Sanctions and trade: not “all or nothing,” but a minimum bar
If Israel is not prepared to copy the full Western sanctions package, there is still an option for a minimal, clear threshold:
Targeted restrictions against structures and individuals linked to Russia’s war machine and propaganda.
Tight control over sensitive technologies and dual-use goods.
Stricter compliance and transaction screening for dealings with Russian counterparties — no hysteria, just protection of the economy and the banking system.
The point is not to “punish Moscow.” The point is to stop Moscow from treating Israel as a convenient neutral zone.
How to get Israel’s government to pay attention — so it becomes a political decision
One loud post doesn’t do it. A combined pressure path does:
The Knesset: public inquiries and hearings in relevant committees on security, foreign affairs, and communications.
Security agencies and regulators: framing this as foreign interference and influence operations, not a “debate of opinions.”

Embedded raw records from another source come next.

import Mathlib
import Literature.MathematicalPhysics.QuantumFieldTheory.Balaban1983to89.B16
import Literature.MathematicalPhysics.QuantumFieldTheory.Balaban1983to89.B16B10Shape

/-!
# `Balaban1983to89.B16PerBareCounter` — kernel COUNTER-MODELS: the bare-coupling reading `B16.UVBound01PerBare` of the
clause of (0.1) [Balaban1989LargeFieldII, p. 356] is NOT a consequence of the pinned end statement `B16.EndStatementBPrinted`,
and each extra hypothesis of `B16.uvBound01PerBare_of_cor3_floor` (local boundedness of the dependence functions e± of
[Balaban1988Convergent] Cor. 3; the flow inequality (2.6) of [Balaban1988Convergent] p. 255) is load-bearing

CITATION HEADER (lean-in-tree rule 2026-08-18).  Cell `pub-balaban` (audit of T. Bałaban's lattice Yang–Mills series, CMP
1983–89), reader group B+C (unit `b2b-balaban-r2`, gen 9; revision v2 gen 10, §4), sibling of the typed skeleton
`…Balaban1983to89.B16` (the END STATEMENT (B) of the series: [Balaban1989LargeFieldII] = T. Bałaban, *Large field
renormalization. II*, Commun. Math. Phys. **122** (1989) 355–392, Theorem 1 p. 355 and (0.1) pp. 355–356;
[Balaban1988Convergent] = *Convergent renormalization expansions …*, Commun. Math. Phys. **119** (1988) 243–285, Cor. 3
(2.50) p. 264 and (2.6) p. 255).  WHAT THIS MODULE IS: bookkeeping about the cell's TYPED READINGS only — TOY inhabitants
(two in v1, six from v2) of the statement-level carrier `B16.Construction` (one configuration and one lattice site per
step, χ_k ≡ 0, every abstract predicate `True`, densities ρ_k ≡ exp e(g_k) for a chosen exponent function `e`, resp.
exp k in M6), no lattice gauge field, NO printed content of the series asserted or used.  It answers cell
REFEREE R27.1 (iv) / GAPS G-ref2-19 (c) (referee ref2 gen 18, 2026-08-18): the sentence of `B16.lean` v7 (docstrings of
`UVBound01PerBare` and of the section «(0.1) read PER RUN and PER BARE COUPLING») and of `HOME/FINAL-STATEMENT.md` v8 §6 that
`UVBound01PerBare` is «NOT a consequence of the pin» was an independence claim WITHOUT a kernel witness.  Here are the witnesses.

THE READINGS (all in `…B16` / `…B16B10Shape`, unchanged).  The pin `EndStatementBPrinted C = Thm1Printed C ∧ Cor3_250 C`
([III] Cor. 3: constants e±(g_k) "depending on g_k"); `UVBound01PerRun` (E± per run; a THEOREM of the pin given χ_k ≥ 0,
`B16.uvBound01PerRun_of_endStatementBPrinted`); `UVBound01PerBare` (E± depending on the bare coupling g_0 only, serving every
run from g_0 — every K, m, hence every lattice T_η); `B16B10Shape.UVBound01Compact` (E± per coupling window [g_min, γ]);
`UVBound01` (E± before the run).  On file: `UVBound01 ⇒ UVBound01Compact ⇒[(2.6)-floor] UVBound01PerBare ⇒ UVBound01PerRun`
(`B16.uvBound01PerBare_of_window_floor`, `B16.uvBound01PerBare_of_cor3_floor`: pin + e± bounded above on every window
[g_min, γ] + the floor ∀ k ≤ K, g_0 ≤ (1+β₀) g_k).

MODEL M1 (`m1`, §2): run (K, m, g₀) has couplings g_k = g₀/(k+1) and ρ_k ≡ exp(1/g_k).  PROVED: `SignConventions`, `Thm1Printed`,
`Cor3With` at every γ with the witness e₋ ≡ 0, e₊(x) = 1/x — LOCALLY BOUNDED (indeed continuous) on ]0, γ] —, hence
`EndStatementBPrinted` and `B16B10Shape.UVBound01Compact`; and `¬ UVBound01PerBare` (the runs from one bare coupling g₀ reach
g_K = g₀/(K+1) → 0, where e₊ = (K+1)/g₀ is unbounded).  Consequences: `pin_not_implies_perBare`, `compact_not_implies_perBare`
(pin + χ ≥ 0 + local boundedness + the compact-window reading do NOT give the bare-coupling reading), and — by the v7 theorem
`uvBound01PerBare_of_window_floor` read contrapositively — M1 violates the (2.6)-floor for every β₀ ≥ 0 at every γ > 0
(`m1_floor_fails`): in M1 the FLOOR is the missing hypothesis.

MODEL M2 (`m2`, §3): run (K, m, g₀) has couplings g_k = g₀·c_k, c_k = (k+2)/(2k+2) ∈ ]1/2, 1], c_0 = 1, decreasing — so the
(2.6)-floor HOLDS with β₀ = 1 for every run at every γ (`m2_floor`) and the couplings decrease along the flow (`m2_antitone`) —
and ρ_k ≡ exp e(g_k) for ONE fixed function `codeExp : ℝ → ℝ` (chosen before everything) with `codeExp (c_k / 2^N) = k + 1`
(`codeExp_code`; the map (N, k) ↦ c_k/2^N is injective, `code_inj`): along the runs from g₀ = 2^{-N} the visited couplings
c_k/2^N, k ≤ K, stay in [2^{-N-1}, 2^{-N}] while e = k + 1 is unbounded as K → ∞.  PROVED: `SignConventions`, the pin, the
floor, and `¬ UVBound01PerBare`; consequences `pin_floor_not_implies_perBare` (pin + χ ≥ 0 + the (2.6)-floor do NOT give the
bare-coupling reading), `m2_no_locally_bounded_witness` (NO [III]-Cor.-3 witness (e₋, e₊) of M2 is bounded above on every window
[g_min, γ] — by `uvBound01PerBare_of_cor3_floor` read contrapositively) and `m2_not_uvCompact`: in M2 LOCAL BOUNDEDNESS is the
missing hypothesis.  Together: each of the two extra hypotheses of `B16.uvBound01PerBare_of_cor3_floor` is load-bearing, and
`UVBound01PerRun` (which both models satisfy, `m1_perRun`, `m2_perRun`) is strictly weaker than `UVBound01PerBare` on the
carrier.

REVISION v2 (§4, APPEND-ONLY; §1–§3 unchanged).  (a) Models M5(β₀) for EVERY β₀ > 0 (M2 = M5(1), `cM5_one`): the
(2.6)-floor with THE GIVEN parameter β₀ — print, p. 255: *"β₀ > 0 can be chosen arbitrarily small, if g is sufficiently
small"* — still does not give the bare-coupling reading (`pin_floor_not_implies_perBare_sharp`,
`perRun_floor_not_implies_perBare`; §3's `pin_floor_not_implies_perBare` quantifies β₀ under the negation, witness β₀ = 1).
(b) The constant-flow models M3, M4 and the floor-free theorem `perRun_of_compact` (compact window ⇒ per run, for every
construction) complete the SEPARATION of the four typed readings U = `B16.UVBound01`, C = `B16B10Shape.UVBound01Compact`,
B = `B16.UVBound01PerBare`, R = `B16.UVBound01PerRun` on the carrier: WITHOUT the floor a diamond (U ⊊ C ⊊ R, U ⊊ B ⊊ R,
C and B incomparable: M1 has C ∧ ¬B, M3 has B ∧ ¬C), WITH the floor the strict chain U ⊊ C ⊊ B ⊊ R (M4, M3, M5(β₀)).
(c) Model M6 (densities indexed by the step): the pin is strictly above R (`perRun_not_implies_cor3`,
`perRun_floor_not_implies_pin`).  The by-name bridge C ∧ floor ⇒ B is meanwhile in the tree
(`B16B10Shape.uvPerBare_of_uvCompact_floor`, sibling v2.2 §5) and is used here (`m5_not_uvCompact`).  Table: §4 docstring.

HONEST LABELLING.  The models are about the LOGICAL FORM of the cell's typed readings (quantifier order over the family of
runs), exactly as `B16B10Shape.not_uvBound01_of_smallCouplings` and `T4FiniteEpsInhabited.not_endStatementBPrinted_stub` are;
they say nothing about T. Bałaban's densities, for which (2.6) is printed ([Balaban1988Convergent] p. 255 — itself the cell's
located unproved-in-print step (i), hypothesis `B14FlowStep` / `B14.FlowIneq26`, `HOME/MISSING-B14.md`) and e± are whatever
§1 of [Balaban1989LargeFieldII] produces.  (B) = `B16.EndStatementBPrinted`, CONDITIONAL on g_k ∈ ]0, γ], is untouched.
Unit `b2b-balaban-r2` gen 9 (journal claim G-ref2-19c-UPTAKE); companion prose `HOME/FINAL-STATEMENT.md` v9 §6 / §6d(2);
cell GAPS C-r2.26.  Revision v2: gen 10 (journal claim PERBARE-SEPARATION); `HOME/FINAL-STATEMENT.md` v10 §6 / §6c /
§6d(2); cell GAPS C-r2.27, DIVERGENCE D-r2.14.  value = kernel witness for an independence claim + typed-statement
precision, NOT summit progress.
-/

namespace Literature.MathematicalPhysics.QuantumFieldTheory.Balaban1983to89.B16PerBareCounter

Media: specifics, examples, distribution chains, impact on public opinion — no slogans, just facts.
Dialogue with partners: a careful language of risk — secondary sanctions exposure, reputational risk, and the risk of restrictions being bypassed through Israeli jurisdiction.
The question that remains after this statement
If the Kremlin is already officially declaring Israel an “aggressor,” trying to tie that to Ramadan and an Arab political frame, while still treating Israel’s information space as a usable platform — what exactly does Israel gain from continuing the old model of “partnership”?
And the second, even more practical question for Jerusalem:
How many times does Israel need to hear the word “aggressor” directed at it before it stops being mere rhetoric — and becomes the basis for diplomatic and economic actions against Israel in the region?